By Representatives Morris, Radcliff and Kessler

 

Read first time 02/16/1999.  Referred to Committee on Technology, Telecommunications & Energy.

Modifying state telecommunications regulation.


    AN ACT Relating to the modification of state telecommunications regulation; amending RCW 80.36.330; adding new sections to chapter 80.36 RCW; creating a new section; and prescribing penalties.

 

BE IT ENACTED BY THE LEGISLATURE OF THE STATE OF WASHINGTON:

 

                              PART 1

                        FINDINGS AND INTENT

 

    NEW SECTION.  Sec. 1.  A new section is added to chapter 80.36 RCW to read as follows:

    (1) The legislature finds that state regulation of the telecommunications industry should focus less on price regulation and more on the promotion of competition.

    (2) The legislature intends that modification of state telecommunications regulation shall accelerate innovation and promotion of telecommunications competition by providing a new alternative to rate-based, rate-of-return regulation and by strengthening enforcement of interconnection agreements and removing other barriers to competitive entry.

 

                              PART 2

                  NEW PRICE CAP REGULATORY OPTION

 

    NEW SECTION.  Sec. 2.  A new section is added to chapter 80.36 RCW to read as follows:

    (1)(a) Notwithstanding the provisions of RCW 80.36.135, an incumbent local exchange carrier may elect to have the rates, terms, and conditions for its basic and noncompetitive telecommunications services determined under the provisions of this section.

    (b) Basic telecommunications services are as defined in RCW 80.36.600(7)(b).

    (c) Noncompetitive telecommunications services are telecommunications services that:

    (i) Are not basic telecommunications services;

    (ii) Have not been determined to be competitive telecommunications services under RCW 80.36.330; and

    (iii) Have not been presumed to be competitive under subsection (6) of this section.

    (d) For the purposes of this section, an "incumbent local exchange carrier" as defined in 47 U.S.C. Sec. 251(h)(1), means, with respect to an area, the local exchange carrier that:

    (i) On February 8, 1996, provided telephone exchange service in such area; and

    (ii)(A) On February 8, 1996, was deemed to be a member of the exchange carrier association under section 69.601(b) of the federal communication commission's regulations (47 C.F.R. 69.601(b)); or

    (B) Is a person or entity that, on or after February 8, 1996, became a successor or assign of a member described in (d)(ii)(A) of this subsection.
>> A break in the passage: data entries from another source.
import Mathlib
import Literature.NumberTheory.Sieve.Maynard2016HistDensityProof
import HarnessLib

/-!
# Maynard 2016, Lemma 7: reduction to the normalised numerator estimate (via Lemma 6)

Topic `Literature/NumberTheory/Sieve`. J. Maynard, *Large gaps between primes*, Ann. of Math. (2)
183 (2016), 915–933 = arXiv:1408.5110, §6, proof of Lemma 7, first step (display (6.21) and the
sentence "We now replace `α_{m,q}` with a slightly more manageable expression … Substituting … our
bound for `α_{m,q}` from Lemma 6").

Lemma 7 bounds `Σ_{q ∈ 𝓘_m prime} μ_{m,q}(p₀)` from below, where
`μ_{m,q}(a) = α_{m,q} · (class sum of a)` and `α_{m,q}⁻¹` is the normalising sum. Lemma 6 evaluates
`α_{m,q}⁻¹ = (1 + o_k(1)) M_{m,q}`, `M_{m,q} = U 𝔖_{m,q} I_k^{(1)}(F) I_k^{(2)}(G) / (m (log x)^k (log y)^k)`
(`normMain`), uniformly in the prime `q ∈ [x/2, x]`. Hence (this file, PROVED):

* `lemma7_of_lemma6_main : Lemma6 → Lemma7Main → Lemma7`, where `Lemma7Main` is Lemma 7 with
  `μ_{m,q}(p₀)` replaced by `(class sum of p₀ mod q) / M_{m,q}` — the estimate the source actually
  proves in displays (6.22)–(6.31) (positivity and the terms `n = p₀ − hq`, residue classes modulo
  `P_w`, the lower bound for `𝔖_{m,q}⁻¹`, Bombieri–Vinogradov for the primes `q ∈ 𝓘_m`, and the
  evaluation of the resulting complete sums). The deduction is elementary: `0 ≤ S ≤ N` and
  `|N − M| ≤ κ₁ M` give `S/M ≤ (1 + κ₁) S/N`, and `(1 − κ) ≤ (1 − κ₁)/(1 + κ₁)` for `κ₁ = min(κ,1)/2`.
* Consequences with Lemma 8 now a theorem (`lemma8_holds`): `theorem1_of_lemma6_main :
  Lemma6 → Lemma7Main → Maynard2016_theorem1` and `forall_rankinConstant_of_lemma6_main`.

`Lemma7Main` is a NAMED FACT (`def … : Prop`), not proved here.

## References

* J. Maynard, *Large gaps between primes*, Ann. of Math. (2) 183 (2016), 915–933; arXiv:1408.5110,
  Lemma 6, Lemma 7 (proof, displays (6.21)–(6.31)). [Maynard2016LargeGaps]
-/

open Filter Finset MeasureTheory
open scoped Topology

namespace Literature.NumberTheory.Sieve

namespace Maynard2016

/-! ### The main term of Lemma 6 and the normalised numerator estimate -/

/-- The main term of Lemma 6 for `α_{m,q}⁻¹`:
`M_{m,q} = U 𝔖_{m,q} I_k^{(1)}(F) I_k^{(2)}(G) / (m (log x)^k (log y)^k)`. [cite: Maynard2016LargeGaps, Lemma 6] -/
noncomputable def normMain {k J : ℕ} (cj : Fin J → ℝ) (Fd : Fin k → Fin J → ℝ → ℝ) (G : ℝ → ℝ)
    (C_U ε : ℝ) (x m q : ℕ) : ℝ :=
  U C_U ε x * singSeriesMQ k ε x m q * I1 cj Fd * I2 k G /
    (m * (Real.log x) ^ k * (Real.log (y ε x)) ^ k)

/-- **Maynard 2016, Lemma 7 with `α_{m,q}` replaced by `M_{m,q}⁻¹`** (the estimate established in
the proof of Lemma 7, displays (6.22)–(6.31), after the substitution of Lemma 6): with the
quantifiers and hypotheses of `Lemma7`,
`Σ_{q ∈ 𝓘_m prime} (Σ_{n ≤ U/m, n ≡ p₀ (q), (n(mn−1),P_w)=1} (Σ_{d,e} λ_{d,e})²) / M_{m,q}
  ≥ (1 − κ) c (B − A) (Σ_i J_k^{(1),i}(F)) J_k^{(2)}(G) / ((log x) |𝓡_m| I_k^{(1)}(F) I_k^{(2)}(G))`.
Named fact, not proved here (positivity and the terms `n = p₀ − hq`, residue classes mod `P_w`,
the bound (6.24)–(6.25) for `𝔖_{m,q}⁻¹`, Bombieri–Vinogradov for primes `q ∈ 𝓘_m` in progressions,
evaluation of the complete sums). [cite: Maynard2016LargeGaps, Lemma 7 (proof, displays (6.22)–(6.31))] -/
def Lemma7Main : Prop :=
  ∀ C_U : ℝ, 0 < C_U → ∀ᶠ ε : ℝ in 𝓝[>] 0, ∃ c : ℝ, 0 < c ∧ ∀ k : ℕ, 2 ≤ k →
    ∀ (J : ℕ) (cj : Fin J → ℝ) (Fd : Fin k → Fin J → ℝ → ℝ) (G : ℝ → ℝ),
      IsSieveData k J cj Fd G → 0 < I1 cj Fd → 0 < I2 k G → ∀ δ : ℝ, 0 < δ → ∀ κ : ℝ, 0 < κ →
        ∀ᶠ x : ℕ in atTop,
          ∀ m : ℕ, 1 ≤ m → Even m → (m : ℝ) < U C_U ε x / (z x * (Real.log (Real.log x)) ^ 2) →
            ∀ A B : ℝ, (x : ℝ) / 2 ≤ A → B ≤ x →
              δ * (Rm C_U ε x m).card * Real.log x ≤ B - A →
                ∀ p₀ ∈ Rm C_U ε x m,
                  (∀ i : Fin k, (hTuple k x i : ℝ) * x < p₀ ∧
                      (p₀ : ℝ) < U C_U ε x / m - hTuple k x i * x) →
                    (1 - κ) * c * ((B - A) * (∑ i, J1 cj Fd i) * J2 k G) /
                        (Real.log x * (Rm C_U ε x m).card * I1 cj Fd * I2 k G) ≤
                      ∑ q ∈ intervalPrimes A B,
                        classSum cj Fd G C_U ε x m q (p₀ % q) / normMain cj Fd G C_U ε x m q

/-! ### Elementary lemmas -/

/-- Class sums are non-negative. [cite: Maynard2016LargeGaps, §4 display (4.1)] -/
theorem classSum_nonneg {k J : ℕ} (cj : Fin J → ℝ) (Fd : Fin k → Fin J → ℝ → ℝ) (G : ℝ → ℝ)
    (C_U ε : ℝ) (x m q a : ℕ) : 0 ≤ classSum cj Fd G C_U ε x m q a := by
  unfold classSum
  exact sum_nonneg fun _ _ => sq_nonneg _

/-- A class sum is at most the normalising sum. [cite: Maynard2016LargeGaps, §4 display (4.1)] -/
theorem classSum_le_normInv {k J : ℕ} (cj : Fin J → ℝ) (Fd : Fin k → Fin J → ℝ → ℝ) (G : ℝ → ℝ)
    (C_U ε : ℝ) (x m q a : ℕ) :
    classSum cj Fd G C_U ε x m q a ≤ normInv cj Fd G C_U ε x m q := by
  unfold classSum normInv
  exact Finset.sum_le_sum_of_subset_of_nonneg (Finset.filter_subset _ _)
    (fun _ _ _ => sq_nonneg _)

/-- If `0 ≤ S ≤ N` and `|N − M| ≤ κ M` with `0 < κ < 1`, then `S / ((1 + κ) M) ≤ S / N` (all
degenerate cases included, with `x / 0 = 0`). [cite: Maynard2016LargeGaps, Lemma 7 (proof)] -/
theorem div_main_le_div_norm {S N M κ : ℝ} (hS0 : 0 ≤ S) (hSN : S ≤ N) (hκ0 : 0 < κ)
    (hκ1 : κ < 1) (h : |N - M| ≤ κ * M) : S / ((1 + κ) * M) ≤ S / N := by
  rcases le_or_gt M 0 with hM | hM
  · have habs : |N - M| ≤ 0 := h.trans (by nlinarith)
    have hNM : N = M := by
      have := abs_nonneg (N - M)
      have h0 : |N - M| = 0 := le_antisymm habs this
      linarith [abs_eq_zero.1 h0, sub_eq_zero.1 (abs_eq_zero.1 h0)]
    have hS : S = 0 := by linarith
    rw [hS, zero_div, zero_div]
  · have h1 := (abs_sub_le_iff.1 h).1
    have h2 := (abs_sub_le_iff.1 h).2
    have hN : 0 < N := by nlinarith
    exact div_le_div_of_nonneg_left hS0 hN (by linarith)

/-- `J_k^{(1),i}(F) ≥ 0`. [cite: Maynard2016LargeGaps, Lemma 7 (definition of J^(1))] -/
theorem J1_nonneg {k J : ℕ} (cj : Fin J → ℝ) (Fd : Fin k → Fin J → ℝ → ℝ) (i : Fin k) :
    0 ≤ J1 cj Fd i := by
  unfold J1
  exact integral_nonneg fun _ => sq_nonneg _

/-- `J_k^{(2)}(G) ≥ 0`. [cite: Maynard2016LargeGaps, Lemma 7 (definition of J^(2))] -/
theorem J2_nonneg (k : ℕ) (G : ℝ → ℝ) : 0 ≤ J2 k G := by
  unfold J2
  exact mul_nonneg (sq_nonneg _) (pow_nonneg (integral_nonneg fun _ => sq_nonneg _) _)

/-! ### Lemma 7 from Lemma 6 and the normalised numerator estimate -/

/-- **Lemma 7 ⇐ Lemma 6 ∧ `Lemma7Main`** (the substitution of Lemma 6 into (6.21), PROVED).
[cite: Maynard2016LargeGaps, Lemma 7 (proof, display (6.21) and the substitution of Lemma 6)] -/
theorem lemma7_of_lemma6_main (h6 : Lemma6) (h7 : Lemma7Main) : Lemma7 := by
  intro C_U hCU
  filter_upwards [h6 C_U hCU, h7 C_U hCU] with ε h6ε h7ε
  obtain ⟨c, hc, h7c⟩ := h7ε
  refine ⟨c, hc, ?_⟩
  intro k hk J cj Fd G hD hI1 hI2 δ hδ κ hκ
  -- the auxiliary precision `κ₁ = min(κ,1)/2`
  set κ₁ : ℝ := min κ 1 / 2 with hκ₁def
  have hκ₁0 : 0 < κ₁ := by
    have : 0 < min κ 1 := lt_min hκ one_pos
    positivity
  have hκ₁1 : κ₁ ≤ 1 / 2 := by
    have : min κ 1 ≤ 1 := min_le_right _ _
    linarith
  have hκ₁κ : 2 * κ₁ ≤ κ := by
    have : min κ 1 ≤ κ := min_le_left _ _
    linarith
  have hκ₁lt : κ₁ < 1 := by linarith
  filter_upwards [h6ε k (by omega) J cj Fd G hD hI1 hI2 κ₁ hκ₁0,
    h7c k hk J cj Fd G hD hI1 hI2 δ hδ κ₁ hκ₁0, eventually_ge_atTop 1] with x h6x h7x hx1
  intro m hm1 hme hmU A B hA hB hAB p₀ hp₀ hp₀'
  have h7' := h7x m hm1 hme hmU A B hA hB hAB p₀ hp₀ hp₀'
  have hlog : 0 ≤ Real.log x := Real.log_nonneg (by exact_mod_cast hx1)
  have hBA : 0 ≤ B - A := by
    have : 0 ≤ δ * (Rm C_U ε x m).card * Real.log x := by positivity
    linarith
  have hx0 : (0 : ℝ) ≤ x := by positivity
  have hB0 : 0 ≤ B := by linarith
  -- termwise comparison `S_q / M_q ≤ (1 + κ₁) μ_q`
  have hterm : ∀ q ∈ intervalPrimes A B,
      classSum cj Fd G C_U ε x m q (p₀ % q) / normMain cj Fd G C_U ε x m q ≤
        (1 + κ₁) * gpyMeasure cj Fd G C_U ε x m q (p₀ % q) := by
    intro q hq
    obtain ⟨hqP, hAq, hqB⟩ := (mem_intervalPrimes hB0).1 hq
    have h6q := h6x m hm1 hme hmU q hqP (by linarith) (by linarith)
    have hcmp := div_main_le_div_norm (classSum_nonneg cj Fd G C_U ε x m q (p₀ % q))
      (classSum_le_normInv cj Fd G C_U ε x m q (p₀ % q)) hκ₁0 hκ₁lt h6q
    have hne : (1 + κ₁) ≠ 0 := by linarith
    unfold gpyMeasure normMain
    calc classSum cj Fd G C_U ε x m q (p₀ % q) /
          (U C_U ε x * singSeriesMQ k ε x m q * I1 cj Fd * I2 k G /
            (m * (Real.log x) ^ k * (Real.log (y ε x)) ^ k))
        = (1 + κ₁) * (classSum cj Fd G C_U ε x m q (p₀ % q) /
            ((1 + κ₁) * (U C_U ε x * singSeriesMQ k ε x m q * I1 cj Fd * I2 k G /
              (m * (Real.log x) ^ k * (Real.log (y ε x)) ^ k)))) := by
          rw [← mul_div_assoc, mul_div_mul_left _ _ hne]
      _ ≤ (1 + κ₁) * (classSum cj Fd G C_U ε x m q (p₀ % q) / normInv cj Fd G C_U ε x m q) :=
          mul_le_mul_of_nonneg_left hcmp (by linarith)
  have hsum : ∑ q ∈ intervalPrimes A B,
      classSum cj Fd G C_U ε x m q (p₀ % q) / normMain cj Fd G C_U ε x m q ≤
        (1 + κ₁) * ∑ q ∈ intervalPrimes A B, gpyMeasure cj Fd G C_U ε x m q (p₀ % q) := by
    rw [Finset.mul_sum]
    exact Finset.sum_le_sum hterm
  -- the common non-negative factor
  set T : ℝ := c * ((B - A) * (∑ i, J1 cj Fd i) * J2 k G) /
    (Real.log x * (Rm C_U ε x m).card * I1 cj Fd * I2 k G) with hT
  have hT0 : 0 ≤ T := by
    have hY : 0 ≤ (B - A) * (∑ i, J1 cj Fd i) * J2 k G :=
      mul_nonneg (mul_nonneg hBA (sum_nonneg fun i _ => J1_nonneg cj Fd i)) (J2_nonneg k G)
    have hD : 0 ≤ Real.log x * (Rm C_U ε x m).card * I1 cj Fd * I2 k G :=
      mul_nonneg (mul_nonneg (mul_nonneg hlog (Nat.cast_nonneg _)) hI1.le) hI2.le
    exact div_nonneg (mul_nonneg hc.le hY) hD
  have e1 : (1 - κ) * c * ((B - A) * (∑ i, J1 cj Fd i) * J2 k G) /
      (Real.log x * (Rm C_U ε x m).card * I1 cj Fd * I2 k G) = (1 - κ) * T := by
    rw [hT]
    ring
  have e2 : (1 - κ₁) * c * ((B - A) * (∑ i, J1 cj Fd i) * J2 k G) /
      (Real.log x * (Rm C_U ε x m).card * I1 cj Fd * I2 k G) = (1 - κ₁) * T := by
    rw [hT]
    ring
  rw [e2] at h7'
  have hpos : 0 < 1 + κ₁ := by linarith
  have hcoef : (1 - κ) * (1 + κ₁) ≤ 1 - κ₁ := by nlinarith [mul_pos hκ hκ₁0]
  have hineq : (1 - κ) * T ≤ (1 - κ₁) * T / (1 + κ₁) := by
    rw [le_div_iff₀ hpos]
    have := mul_le_mul_of_nonneg_right hcoef hT0
    nlinarith
  calc (1 - κ) * c * ((B - A) * (∑ i, J1 cj Fd i) * J2 k G) /
        (Real.log x * (Rm C_U ε x m).card * I1 cj Fd * I2 k G) = (1 - κ) * T := e1
    _ ≤ (1 - κ₁) * T / (1 + κ₁) := hineq
    _ ≤ (∑ q ∈ intervalPrimes A B,
          classSum cj Fd G C_U ε x m q (p₀ % q) / normMain cj Fd G C_U ε x m q) / (1 + κ₁) :=
        div_le_div_of_nonneg_right h7' hpos.le
    _ ≤ ∑ q ∈ intervalPrimes A B, gpyMeasure cj Fd G C_U ε x m q (p₀ % q) := by
        rw [div_le_iff₀ hpos, mul_comm]
        exact hsum

/-! ### Consequences -/

/-- `GPYMeasures` from Lemma 6 and `Lemma7Main` (Lemma 8 being a theorem). [cite: Maynard2016LargeGaps, Proposition 5 (proof)] -/
theorem gpyMeasures_of_lemma6_main (h6 : Lemma6) (h7 : Lemma7Main) : GPYMeasures :=
  gpyMeasures_of_lemma7 (lemma7_of_lemma6_main h6 h7)

/-- **Maynard's Theorem 1 from Lemma 6 and `Lemma7Main`.** [cite: Maynard2016LargeGaps, Theorem 1] -/
theorem theorem1_of_lemma6_main (h6 : Lemma6) (h7 : Lemma7Main) :
    Literature.NumberTheory.Sieve.Maynard2016_theorem1 :=
  theorem1_of_lemma7 (lemma7_of_lemma6_main h6 h7)

/-- **`∀ c, RankinConstant c` from Lemma 6 and `Lemma7Main`.** [cite: Maynard2016LargeGaps, Theorem 1] -/
theorem forall_rankinConstant_of_lemma6_main (h6 : Lemma6) (h7 : Lemma7Main) (c : ℝ) :
    Literature.NumberTheory.Sieve.RankinConstant c :=
  forall_rankinConstant_of_lemma7 (lemma7_of_lemma6_main h6 h7) c

end Maynard2016

end Literature.NumberTheory.Sieve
    (2)(a) An incumbent local exchange carrier shall file a notice of its intent with the commission to be an electing company and to be regulated under this section.

    (b) Upon such a filing, all rates, terms, and conditions for basic and noncompetitive telecommunications services provided by the incumbent local exchange carrier that were contained in the tariffs and end-user contracts that were in effect on January 1, 1999, shall be deemed fair, just, and reasonable.

    (c) An electing company's election to be regulated under this section is permanent and a return to rate-of-return, rate-based regulation is not permitted.  All liability associated with electing regulation under this section is the responsibility of the electing company.

    (3) Nothing in this section restricts any customer's right to  enforce any quality of service rules and standards.  Not later than one hundred eighty days from the effective date of this act, the commission shall complete a proceeding to ensure that all such rules and standards are applied equally to all telecommunications providers.

    (4) Nothing in this section restricts any telecommunications company's right to enforce wholesale rules and standards, including, but not limited to, those contained in carrier-to-carrier contracts regarding pricing of unbundled network elements and discounts for resold services.

    (5)(a) The monthly rates for basic telecommunications services that were in effect on January 1, 1999, shall be the maximum amount that an electing company may charge for basic services.

    (b) The monthly rates for noncompetitive telecommunications services that were in effect on January 1, 1999, shall be the maximum amount that an electing company may charge for noncompetitive services for a three-year period following the date that the electing company filed an election to be regulated under this section.  After this three-year period, the monthly rates for noncompetitive telecommunications services provided to:

    (i) Residential customers may not be increased by more than fifty cents in any one year and may not be increased by more than one dollar over any consecutive three-year period; and

    (ii) Business customers may not be increased by more than one dollar in any one year and may not be increased by more than two dollars over any consecutive three-year period.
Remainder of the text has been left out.